Integration with petfish-style-rewriter
petfish-style-rewriter loads the style profile at runtime using a 3-tier lookup:
.petfish/style-profile.md (project-level override — highest priority)
~/.petfish/style-profile.md (global personal default)
- Pack built-in rules (fallback)
If any profile exists, the rewriter:
- Uses the user's preferred sentence-length target and burstiness level.

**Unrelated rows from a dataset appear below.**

omit [DecidableEq n] in
/-- **Gram lower bound from an exact certificate of the small Gram matrix.** If `G = (yᵢ ⬝ yⱼ)ᵢⱼ`
satisfies `G − σ²·1 ⪰ 0` (a `k × k` check, e.g. by exact rational `LDLᵀ`), then `σ² Σ cⱼ² ≤ ‖Σ cⱼ yⱼ‖²`
for every coefficient vector `c` — the hypothesis `hgram` below. [folklore] -/
theorem gram_lower_of_posSemidef {k : ℕ} (y : Fin k → n → ℝ) {σ : ℝ}
    (hpsd : (Matrix.of (fun i j : Fin k => y i ⬝ᵥ y j) - σ ^ 2 • (1 : Matrix (Fin k) (Fin k) ℝ)).PosSemidef)
    (c : Fin k → ℝ) :
    σ ^ 2 * ∑ j, c j ^ 2 ≤ ‖(toLp 2 (∑ j, c j • y j) : EuclideanSpace ℝ n)‖ ^ 2 := by
  have h := hpsd.dotProduct_mulVec_nonneg c
  have hG : c ⬝ᵥ (Matrix.of (fun i j : Fin k => y i ⬝ᵥ y j) *ᵥ c) =
      (∑ j, c j • y j) ⬝ᵥ (∑ j, c j • y j) := by
    simp only [sum_dotProduct, smul_dotProduct, dotProduct_sum, dotProduct_smul, smul_eq_mul]
    simp only [Matrix.mulVec, dotProduct, Matrix.of_apply]
    refine Finset.sum_congr rfl fun i _ => ?_
    rw [Finset.mul_sum, Finset.mul_sum]
    refine Finset.sum_congr rfl fun j _ => ?_
    rw [show (∑ x, y j x * y i x) = ∑ x, y i x * y j x from Finset.sum_congr rfl fun x _ => mul_comm _ _]
    ring
  have hn2 : ‖(toLp 2 (∑ j, c j • y j) : EuclideanSpace ℝ n)‖ ^ 2 =
      (∑ j, c j • y j) ⬝ᵥ (∑ j, c j • y j) := by
    rw [MatrixFreeLevel.norm_sq_toLp_eq_sum]
    simp only [dotProduct, pow_two]
  have hcc : c ⬝ᵥ c = ∑ j, c j ^ 2 := by simp only [dotProduct, pow_two]
  rw [star_trivial, Matrix.sub_mulVec, dotProduct_sub, Matrix.smul_mulVec, Matrix.one_mulVec,
    dotProduct_smul, smul_eq_mul, hG, hcc] at h
  rw [hn2]
  linarith

/-- **Cluster certificate** (index-wise): `k` trial vectors as above, the levels of index `< t` certified
`> μ + η` and the levels of index `≥ t + k` certified `< μ − η` (`η = (Σρⱼ²)^{1/2}/σ`) ⇒
`λ↓_j(A) ∈ [μ − η, μ + η]` for every `j = t, …, t + k − 1`. [cite: Parlett1998, §11.5] -/
theorem eigenvalues₀_mem_Icc_of_cluster (hA : A.IsHermitian) {k : ℕ} (y : Fin k → n → ℝ)
    {μ σ : ℝ} {ρ : Fin k → ℝ} (hσ : 0 < σ)
    (hres : ∀ j, ‖toEuclideanLin A (toLp 2 (y j)) - μ • toLp 2 (y j)‖ ≤ ρ j)
    (hgram : ∀ c : Fin k → ℝ, σ ^ 2 * ∑ j, c j ^ 2 ≤
      ‖(toLp 2 (∑ j, c j • y j) : EuclideanSpace ℝ n)‖ ^ 2)
    {t : ℕ} (habove : ∀ j : Fin (Fintype.card n), (j : ℕ) < t →
      μ + Real.sqrt (∑ j, ρ j ^ 2) / σ < hA.eigenvalues₀ j)
    (hbelow : ∀ j : Fin (Fintype.card n), t + k ≤ (j : ℕ) →
      hA.eigenvalues₀ j < μ - Real.sqrt (∑ j, ρ j ^ 2) / σ)
    (j : Fin (Fintype.card n)) (hj₁ : t ≤ (j : ℕ)) (hj₂ : (j : ℕ) < t + k) :
    hA.eigenvalues₀ j ∈ Set.Icc (μ - Real.sqrt (∑ j, ρ j ^ 2) / σ) (μ + Real.sqrt (∑ j, ρ j ^ 2) / σ) := by
  have hcount := le_card_filter_eigenvalues₀_of_residuals hA y hσ hres hgram
  have hcount' : k ≤ (univ.filter fun i : Fin (Fintype.card n) => hA.eigenvalues₀ i ∈
      Set.Icc (μ - Real.sqrt (∑ j, ρ j ^ 2) / σ) (μ + Real.sqrt (∑ j, ρ j ^ 2) / σ)).card := by
    refine hcount.trans (Finset.card_le_card fun i hi => ?_)
    simp only [Finset.mem_filter, Finset.mem_univ, true_and, Set.mem_Icc] at hi ⊢
    constructor <;> linarith [(abs_le.1 hi).1, (abs_le.1 hi).2]
  exact mem_Icc_of_card_of_isolated hcount' habove hbelow j hj₁ hj₂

- Preserves signature phrases and pronoun choices.
- Mirrors the user's argumentation structure and transition style.
- Respects the register map.
- Avoids adding patterns listed in the profile's
DON'T add section.
If no profile exists, petfish-style-rewriter falls back to the default Petfish style.
Anti-patterns
- Inventing style features without evidence: claiming the user prefers a phrase that does not appear in the samples.
- Averaging away register variation: collapsing formal and casual samples into one undifferentiated profile.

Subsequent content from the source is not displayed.